Deputy Spokesman:  Well, first of all, on the documents that have been leaked, those are apparently internal WHO communications.  As you know, we don't comment on leaked documents, and we don't have a comment on these.  You might want to check with WHO for anything further on that.

Beyond that, on the larger issue, the UN operationally has been on the ground since the beginning of the outbreak and has mounted a strong operational response.  The Secretary‑General's focus is on getting to zero cases.  National Governments and the international community have come together around a clear plan to stop the Ebola outbreak and continue to execute it.  Progress is being made.  The last part is the hardest and we must remain engaged to finish the job.  You've asked about deeper, wider reforms.  I think that is something that we as a UN system do need to think about and we may have something more to say in the coming weeks on this.

Question:  Yeah, thanks a lot.  Just one follow‑up:  Beyond the leaked documents, maybe I shouldn't even mention leaked documents.  Basically it's saying there's kind of a politicization of when to declare something an emergency and either out of deference to the country's concern or to the Hajj that decisions were made not to go public with it.  I was wondering:  Do you think the reforms will actually be directed at that, so that in the future the alarm is sounded in an objective way and not in a politicized way?

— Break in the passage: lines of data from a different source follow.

open Summit.BirchSwinnertonDyer.Rank1Residual.X5.O1 in
/-- **The display `X5.O1.TwoAdicEulerCharRankZeroNonsplitMult W 0` modulo Lemma 4.6 on `Γ`-invariants at one place, rational
`2`-torsion ALLOWED:** if at the non-split multiplicative `2`, for every cyclotomic `κ` and finite `Sel_{2^∞}(E/ℚ)`, there is a
good `v₀ ∤ 2` with `H46(W, 2, κ, v₀)`, then Greenberg's «analogue of Thm. 4.1» at `2` holds in the tree's display shape. On
{`E(ℚ)[2] = 0`} the display is unconditional (GEN 30); `H46` holds outright when `#E(ℚ)(2) = 1` (part 15).
[cite: GreenbergLNM1716, §4 pp. 112–113; §3 p. 93; Lemmas 4.6–4.7 (pp. 105–108)] -/
theorem twoAdicEulerCharRankZeroNonsplitMult_of_lemma46 (W : WeierstrassCurve ℚ) [W.IsElliptic] [W.IsGloballyMinimal]
    (h46 : W.HasMultiplicativeReductionAtPrime 2 → ¬ W.HasSplitMultiplicativeReductionAtPrime 2 →
      ∀ κ : ZpExtension ℚ 2, κ.IsCyclotomic → Finite (W.selmerGroupPInfty 2) →
      ∃ v₀ : HeightOneSpectrum (𝓞 ℚ), ((2 : ℕ) : 𝓞 ℚ) ∉ v₀.asIdeal ∧ W.HasGoodReductionAt v₀ ∧
        ∀ z : discreteH1 (localSubgroup (⊤ : Subgroup (absoluteGaloisGroup ℚ)) (v₀.adicCompletion ℚ))
          (localPoints W (v₀.adicCompletion ℚ)), (∃ k : ℕ, 2 ^ k • z = 0) →
        ∃ T : W.subgroupH1 2 κ.kerSubgroup,
          (∀ v : HeightOneSpectrum (𝓞 ℚ), v ≠ v₀ → ∀ σ : absoluteGaloisGroup ℚ,
            W.conjH1 2 κ.kerSubgroup σ T ∈ W.localKerOver 2 κ.kerSubgroup (v.adicCompletion ℚ)) ∧
          (∀ (w : InfinitePlace ℚ) (σ : absoluteGaloisGroup ℚ),
            W.conjH1 2 κ.kerSubgroup σ T ∈ W.localKerOver 2 κ.kerSubgroup w.Completion) ∧
          ∀ σ : absoluteGaloisGroup ℚ,
            W.localResOver 2 κ.kerSubgroup (v₀.adicCompletion ℚ) (W.conjH1 2 κ.kerSubgroup σ T) =
              Literature.NumberTheory.EllipticCurves.resOfLe (localPoints W (v₀.adicCompletion ℚ))
                (Subgroup.comap_mono le_top :
                  localSubgroup κ.kerSubgroup (v₀.adicCompletion ℚ) ≤
                    localSubgroup (⊤ : Subgroup (absoluteGaloisGroup ℚ)) (v₀.adicCompletion ℚ)) z) :
    TwoAdicEulerCharRankZeroNonsplitMult W 0 := by
  intro hmult hns κ γ hκ hγ _ D _ _ fE hfE hSel
  haveI := hSel
  obtain ⟨v₀, hpv₀, hgood₀, h⟩ := h46 hmult hns κ hκ hSel
  obtain ⟨-, -, u, hu⟩ := constantCoeff_mul_sq_eq_two_nonsplit_of_lemma46 W hmult hns κ hκ hγ D v₀ hpv₀ hgood₀ h fE hfE
  refine ⟨u, ?_⟩
  have h2 : ((2 : ℤ_[2]) : ℚ_[2]) = 2 := rfl
  have h := congrArg ((↑) : ℤ_[2] → ℚ_[2]) hu
  push_cast at h
  rw [h, add_zero, zpow_natCast]
  simp only [h2]
import Summits.CriticalPhenomena.PercolationContinuityZ3.Theorems.Transplant.SkelPhiWinChainF2
import Summits.CriticalPhenomena.PercolationContinuityZ3.Theorems.Transplant.SkelPhiWinChainFF
import HarnessLib

/-!
# N2 (frames-only node `SamePDropOfSkeletonFrm₁`, OPEN), (S0) kit tier, Skel side: **THE TWO-WINDOW CHAIN OVER (S0)-SHAPE KITS** — `WinChainData.chainF₂`,
# the `KitsAtF` twin of `WinChainData.chain₂` (SkelPhiWinChainF2)

Two schedule frames `S₁ S₂` read through planar windows `𝒲₁ 𝒲₂` of ONE exploration graph `G'`, same source; per segment the hypotheses of p1-g16's
`kitsAt_stepAFF` (SkelPhiWinChainFF: subbox regions under `W'`, finite support, source off the regions, level window, count, the per-level clause OF THE
FORCED KIT — the output shape of `kitClauseFC` / `hkits_schedFC` / `hkits_bridgeFC`), nonempty true targets, rim parts inside the regions with rim excess
`≤ η`, and the CROSS LINK `𝒲₁.coreTF S₁ S₁.N ⊆ 𝒲₂.W (S₂.core 0)`.  Conclusion: the concatenated families `stepAF₂` / `coreTF₂` form a linked chain with
`KitsAtF` at every step — the shape `Skel.RootOblTWF` asks.  WHY (J13, design owner p3-g16 2026-08-23): the (R) column's root leg cannot be ONE K-G corridor from
the pinned seed (the first region always contains the hop's seed: `encl` + `La = n`); as in N1 ((L-R4), `Skel.rootOblTWAt_of_chain₂/₃`) it is HOP → BRIDGE
(one forced-kit step at the bridge pair, N1's `ChainPlanar.bridgeFrame`, clause `hkits_bridgeFC`) → CORRIDOR (`kgCorrSched` in the landing frame), two windows.
builds on p205010 (kernel theorem, internal audit signed; external expert review pending) — nothing in this file uses p205010; nothing here is a claim about
the open node `SamePDropOfSkeletonFrm₁`.
Lane `prim-bschramm`, seat `prim-bschramm-p3` (gen 16; N2 design owner, (R) column owner); helper file (`--supports stmt-CriticalPhenomena-4575 --as helper`).
[cite: KozmaNitzan2024, §4 Lemma 11 (pp. 22–23), Lemma 12 (pp. 23–25), p. 20 (Step IV), p. 28 ((32) at the root)]
-/

noncomputable section

open MeasureTheory ProbabilityTheory
open scoped ENNReal

namespace Summit.CriticalPhenomena.PercolationContinuityZ3.Theorems.Transplant

namespace Skelφ

open Literature.Probability.Percolation Literature.Probability.LatticeModels SimpleGraph
open Literature.Probability.Percolation.KozmaNitzan
open KNLevels ChainPlanar

variable {V : Type} [DecidableEq V]

namespace WinChainData

variable {G' : SimpleGraph V} [G'.LocallyFinite]
variable (P₁ P₂ : WinChainData V) (𝒲₁ 𝒲₂ : PlanarWindow G') (S₁ S₂ : SchedFrame)

/-! ## §1 The concatenated families -/

/-! ## The two-window chain over (S0)-shape kits -/

/-- **THE TARGET CHAIN OVER TWO WINDOWS, (S0)-SHAPE KITS** (the `KitsAtF` twin of `chain₂`: per-level FORCED-kit clauses in the shape of
`kitsAt_stepAFF`; design owner p3-g16, for the (R) column's bridge → corridor root leg (J13/(R-36))).  Segment 1: `(P₁, 𝒲₁, S₁)`, segment 2: `(P₂, 𝒲₂, S₂)` in the same exploration graph `G'`, same source;
per segment the hypotheses of `kitsAt_stepAF` at every step (subbox regions under `W'`, finite support, source off the regions, level window, count,
per-level kit clause), nonempty true targets, rim parts inside the regions and rim excess `≤ η`; the CROSS LINK `𝒲₁.coreTF S₁ S₁.N ⊆ 𝒲₂.W (S₂.core 0)`.
Then the concatenated families `s = stepAF₂`, `T' = coreTF₂` on `Fin (S₁.N + 1 + S₂.N + 1)` form a linked chain with constant source, `T' ⊆ T`,
`KitsAt` at every step, excess `≤ η`, first level `𝒲₁.W (S₁.core 0)` and last true target `𝒲₂.coreTF S₂ S₂.N`.
[cite: KozmaNitzan2024, §4 Lemma 11 (pp. 22–23), Lemma 12 (pp. 23–25), p. 20 (Step IV)] -/
theorem chainF₂ (ho : P₂.o = P₁.o)
    (hRl₁ : P₁.Rlev + 1 ≤ S₁.R') (hRim₁ : ∀ k, P₁.Rim k ⊆ 𝒲₁.stepDF S₁ k) (hTne₁ : ∀ k ≤ S₁.N, (𝒲₁.coreTF S₁ k).Nonempty)
    (hRl₂ : P₂.Rlev + 1 ≤ S₂.R') (hRim₂ : ∀ k, P₂.Rim k ⊆ 𝒲₂.stepDF S₂ k) (hTne₂ : ∀ k ≤ S₂.N, (𝒲₂.coreTF S₂ k).Nonempty)
    (hx : 𝒲₁.coreTF S₁ S₁.N ⊆ 𝒲₂.W (S₂.core 0))
    {p : unitInterval} {W' : Sym2 V → unitInterval} {Δ' : ℕ} {δ η : ℝ}
    (hsub₁ : ∀ k ≤ S₁.N, IsSubbox G' W' p (𝒲₁.stepDF S₁ k)) (hfin₁ : FinSupp W' P₁.Sfin) (hDS₁ : ∀ k ≤ S₁.N, 𝒲₁.stepDF S₁ k ⊆ P₁.Sfin)
    (ho₁ : ∀ k ≤ S₁.N, P₁.o ∉ 𝒲₁.stepDF S₁ k) (hoS₁ : P₁.o ∈ P₁.Sfin) (hj₁ : P₁.j₁ ≤ P₁.Rlev)
    (hcount₁ : 1 / (1 - (p : ℝ)) ^ (Δ' * P₁.N) ≤ δ * ((Finset.Icc P₁.j₀ P₁.j₁).card : ℝ))
    (hkits₁ : ∀ k ≤ S₁.N, ∀ j ∈ Finset.Icc P₁.j₀ P₁.j₁, ∃ (σ : SData V) (Sz : Finset V),
      SHyp (P₁.stepLF 𝒲₁ S₁ k) j σ ∧ σ.N ≤ P₁.N ∧ (1 - (p : ℝ) ^ σ.sB) ^ σ.k ≤ δ ∧ Sz ⊆ 𝒲₁.stepDF S₁ k ∧ (∀ x ∈ σ.K, σ.face x ⊆ Sz) ∧
      RelayClause (P₁.stepLF 𝒲₁ S₁ k) W' j σ Sz (P₁.coreEF 𝒲₁ S₁ k) (𝒲₁.stepDF S₁ k) δ)
    (hexc₁ : ∀ k ≤ S₁.N, (prodBernoulli W').real (⋃ t ∈ P₁.Rim k, openConn P₁.o t) ≤ η)
    (hsub₂ : ∀ k ≤ S₂.N, IsSubbox G' W' p (𝒲₂.stepDF S₂ k)) (hfin₂ : FinSupp W' P₂.Sfin) (hDS₂ : ∀ k ≤ S₂.N, 𝒲₂.stepDF S₂ k ⊆ P₂.Sfin)
    (ho₂ : ∀ k ≤ S₂.N, P₂.o ∉ 𝒲₂.stepDF S₂ k) (hoS₂ : P₂.o ∈ P₂.Sfin) (hj₂ : P₂.j₁ ≤ P₂.Rlev)
    (hcount₂ : 1 / (1 - (p : ℝ)) ^ (Δ' * P₂.N) ≤ δ * ((Finset.Icc P₂.j₀ P₂.j₁).card : ℝ))
    (hkits₂ : ∀ k ≤ S₂.N, ∀ j ∈ Finset.Icc P₂.j₀ P₂.j₁, ∃ (σ : SData V) (Sz : Finset V),
      SHyp (P₂.stepLF 𝒲₂ S₂ k) j σ ∧ σ.N ≤ P₂.N ∧ (1 - (p : ℝ) ^ σ.sB) ^ σ.k ≤ δ ∧ Sz ⊆ 𝒲₂.stepDF S₂ k ∧ (∀ x ∈ σ.K, σ.face x ⊆ Sz) ∧
      RelayClause (P₂.stepLF 𝒲₂ S₂ k) W' j σ Sz (P₂.coreEF 𝒲₂ S₂ k) (𝒲₂.stepDF S₂ k) δ)
    (hexc₂ : ∀ k ≤ S₂.N, (prodBernoulli W').real (⋃ t ∈ P₂.Rim k, openConn P₁.o t) ≤ η) :
    let n := S₁.N + 1 + S₂.N
    let s : Fin (n + 1) → TStep G' := fun i => stepAF₂ P₁ P₂ 𝒲₁ 𝒲₂ S₁ S₂ i
    let T' : Fin (n + 1) → Finset V := fun i => coreTF₂ 𝒲₁ 𝒲₂ S₁ S₂ i
    (∀ i : Fin (n + 1), (s i).L.o = P₁.o) ∧
    (∀ i : Fin n, T' (Fin.castSucc i) ⊆ (s i.succ).L.X 0) ∧ (∀ i : Fin (n + 1), T' i ⊆ (s i).T) ∧
    (∀ i : Fin (n + 1), (s i).KitsAtF W' p Δ' δ) ∧
    (∀ i : Fin (n + 1), (prodBernoulli W').real (⋃ t ∈ (s i).T \ T' i, openConn P₁.o t) ≤ η) ∧
    (s 0).L.X 0 = 𝒲₁.W (S₁.core 0) ∧ T' (Fin.last n) = 𝒲₂.coreTF S₂ S₂.N := by
  intro n s T'
  -- per natural index: the step and target families and their facts, by cases at the cut
  have hfacts : ∀ k ≤ n, coreTF₂ 𝒲₁ 𝒲₂ S₁ S₂ k ⊆ (stepAF₂ P₁ P₂ 𝒲₁ 𝒲₂ S₁ S₂ k).T ∧
      (stepAF₂ P₁ P₂ 𝒲₁ 𝒲₂ S₁ S₂ k).KitsAtF W' p Δ' δ ∧
      (prodBernoulli W').real (⋃ t ∈ (stepAF₂ P₁ P₂ 𝒲₁ 𝒲₂ S₁ S₂ k).T \ coreTF₂ 𝒲₁ 𝒲₂ S₁ S₂ k, openConn P₁.o t) ≤ η := by
    intro k hk
    by_cases h : k ≤ S₁.N
    · rw [stepAF₂_left _ _ _ _ _ _ h, coreTF₂_left _ _ _ _ h]
      refine ⟨P₁.coreTF_subset_coreEF 𝒲₁ S₁ k, P₁.kitsAt_stepAFF 𝒲₁ S₁ hRl₁ hRim₁ h (hTne₁ k h) (hsub₁ k h) hfin₁ (hDS₁ k h) (ho₁ k h) hoS₁ hj₁
        hcount₁ (hkits₁ k h), ?_⟩
      refine le_trans (measureReal_mono ?_ (measure_ne_top _ _)) (hexc₁ k h)
      intro ω hω
      simp only [Set.mem_iUnion, exists_prop] at hω ⊢
      obtain ⟨t, ht, hωt⟩ := hω
      exact ⟨t, P₁.coreEF_sdiff_subset 𝒲₁ S₁ k ht, hωt⟩
    · obtain ⟨j, rfl⟩ : ∃ j, k = S₁.N + 1 + j := ⟨k - (S₁.N + 1), by omega⟩
      have hj : j ≤ S₂.N := by change S₁.N + 1 + j ≤ S₁.N + 1 + S₂.N at hk; omega
      rw [stepAF₂_right, coreTF₂_right]
      refine ⟨P₂.coreTF_subset_coreEF 𝒲₂ S₂ j, P₂.kitsAt_stepAFF 𝒲₂ S₂ hRl₂ hRim₂ hj (hTne₂ j hj) (hsub₂ j hj) hfin₂ (hDS₂ j hj) (ho₂ j hj) hoS₂ hj₂
        hcount₂ (hkits₂ j hj), ?_⟩
      refine le_trans (measureReal_mono ?_ (measure_ne_top _ _)) (hexc₂ j hj)
      intro ω hω
      simp only [Set.mem_iUnion, exists_prop] at hω ⊢
      obtain ⟨t, ht, hωt⟩ := hω
      exact ⟨t, P₂.coreEF_sdiff_subset 𝒲₂ S₂ j ht, hωt⟩
  -- the links, by cases: inside segment 1, at the frame change, inside segment 2
  have hlinks : ∀ k, k + 1 ≤ n → coreTF₂ 𝒲₁ 𝒲₂ S₁ S₂ k ⊆ (stepAF₂ P₁ P₂ 𝒲₁ 𝒲₂ S₁ S₂ (k + 1)).L.X 0 := by
    intro k hk
    by_cases h : k + 1 ≤ S₁.N
    · rw [coreTF₂_left _ _ _ _ (by omega), stepAF₂_left _ _ _ _ _ _ h]
      exact P₁.coreTF_subset_X_zero_succ 𝒲₁ S₁ k
    · by_cases h' : k = S₁.N
      · subst h'
        rw [coreTF₂_left _ _ _ _ le_rfl, show S₁.N + 1 = S₁.N + 1 + 0 by omega, stepAF₂_right]
        show 𝒲₁.coreTF S₁ S₁.N ⊆ (P₂.stepLF 𝒲₂ S₂ 0).X 0
        rw [P₂.stepLF_X_zero 𝒲₂ S₂]
        exact hx
      · obtain ⟨j, rfl⟩ : ∃ j, k = S₁.N + 1 + j := ⟨k - (S₁.N + 1), by omega⟩
        rw [coreTF₂_right, show S₁.N + 1 + j + 1 = S₁.N + 1 + (j + 1) by omega, stepAF₂_right]
        exact P₂.coreTF_subset_X_zero_succ 𝒲₂ S₂ j
  have hle : ∀ i : Fin (n + 1), (i : ℕ) ≤ n := fun i => Nat.lt_succ_iff.1 i.2
  refine ⟨fun i => stepAF₂_o P₁ P₂ 𝒲₁ 𝒲₂ S₁ S₂ ho i, fun i => ?_, fun i => (hfacts i (hle i)).1, fun i => (hfacts i (hle i)).2.1,
    fun i => (hfacts i (hle i)).2.2, ?_, ?_⟩
  · -- the links
    show coreTF₂ 𝒲₁ 𝒲₂ S₁ S₂ (Fin.castSucc i) ⊆ (stepAF₂ P₁ P₂ 𝒲₁ 𝒲₂ S₁ S₂ (i.succ : ℕ)).L.X 0
    have e : ((i.succ : Fin (n + 1)) : ℕ) = (Fin.castSucc i : ℕ) + 1 := by simp
    rw [e]
    exact hlinks _ (by have := i.2; simp only [Fin.val_castSucc]; omega)
  · -- the first level is the window over the first core of segment 1
    show (stepAF₂ P₁ P₂ 𝒲₁ 𝒲₂ S₁ S₂ ((0 : Fin (n + 1)) : ℕ)).L.X 0 = 𝒲₁.W (S₁.core 0)
    rw [Fin.val_zero, stepAF₂_left _ _ _ _ _ _ (Nat.zero_le _)]
    exact P₁.stepLF_X_zero 𝒲₁ S₁ 0
  · -- the last true target is the last one of segment 2
    show coreTF₂ 𝒲₁ 𝒲₂ S₁ S₂ ((Fin.last n : Fin (n + 1)) : ℕ) = 𝒲₂.coreTF S₂ S₂.N
    rw [Fin.val_last, show n = S₁.N + 1 + S₂.N from rfl, coreTF₂_right]

end WinChainData

end Skelφ

end Summit.CriticalPhenomena.PercolationContinuityZ3.Theorems.Transplant

end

Deputy Spokesman:  Well, we'll see what we have to announce about any future reviews down the line.  I don't have anything to announce on that just yet.  But like I said, let's stay in touch on that, because I think that's something that's being explored and we may have something more down the line.  Regarding reforms within the World Health Organization, I think you need to ask our colleagues in the World Health Organization on that.  Yes, Sanghwon?  And then… sorry.  Sorry.

Question:  Hi, Farhan.  So yesterday, the Ukrainian Ambassador said today so… a consultation process of sorts has begun with the UN Secretariat on a possible peacekeeping mission.  Can you give us some details on what that process looks like?  Who from the UN is participating?  Who from the Ukrainian end is participating?  And how long is this process supposed to last?  Thank you.

Deputy Spokesman:  Well, regarding that, I mean, I think the Secretary‑General has made fairly clear to the Ukrainians that the deployment of a UN operation requires a decision by the Security Council.  In the absence of such guidance, he believes that all efforts should focus on the full implementation of the package of measures for the implementation of the Minsk Agreements that was agreed to on the 12 February.  The agreed package of measures provides for an unequivocal role for the Organization for Security and Co-operation in Europe (OSCE) in implementing the Minsk Agreements.  And for our part, the UN will continue to increase our support to the OSCE as appropriate, with a view to doing anything possible to reinforce efforts to de‑escalate the situation and ensure a durable peace.

Question:  So have the Ukrainians officially filed a request?  Because the last time the SG spoke about this, he said no such request was made.

Deputy Spokesman:  At this stage we have not received what's considered as an official request, no.  Yes, Olga?

Question:  So the… thanks, Farhan.  Follow‑up on the previous question:  Should Ukraine submit the request only to Secretary… Secretariat or to the Security Council also?

Deputy Spokesman:  As I just said, the Secretary‑General has made clear that the deployment of a UN operation would require [approval] by the Security Council.  Yeah, back into the microphone.

Question:  But do they… does the Security Council needs the official request from Ukraine or only their request to the Secretariat?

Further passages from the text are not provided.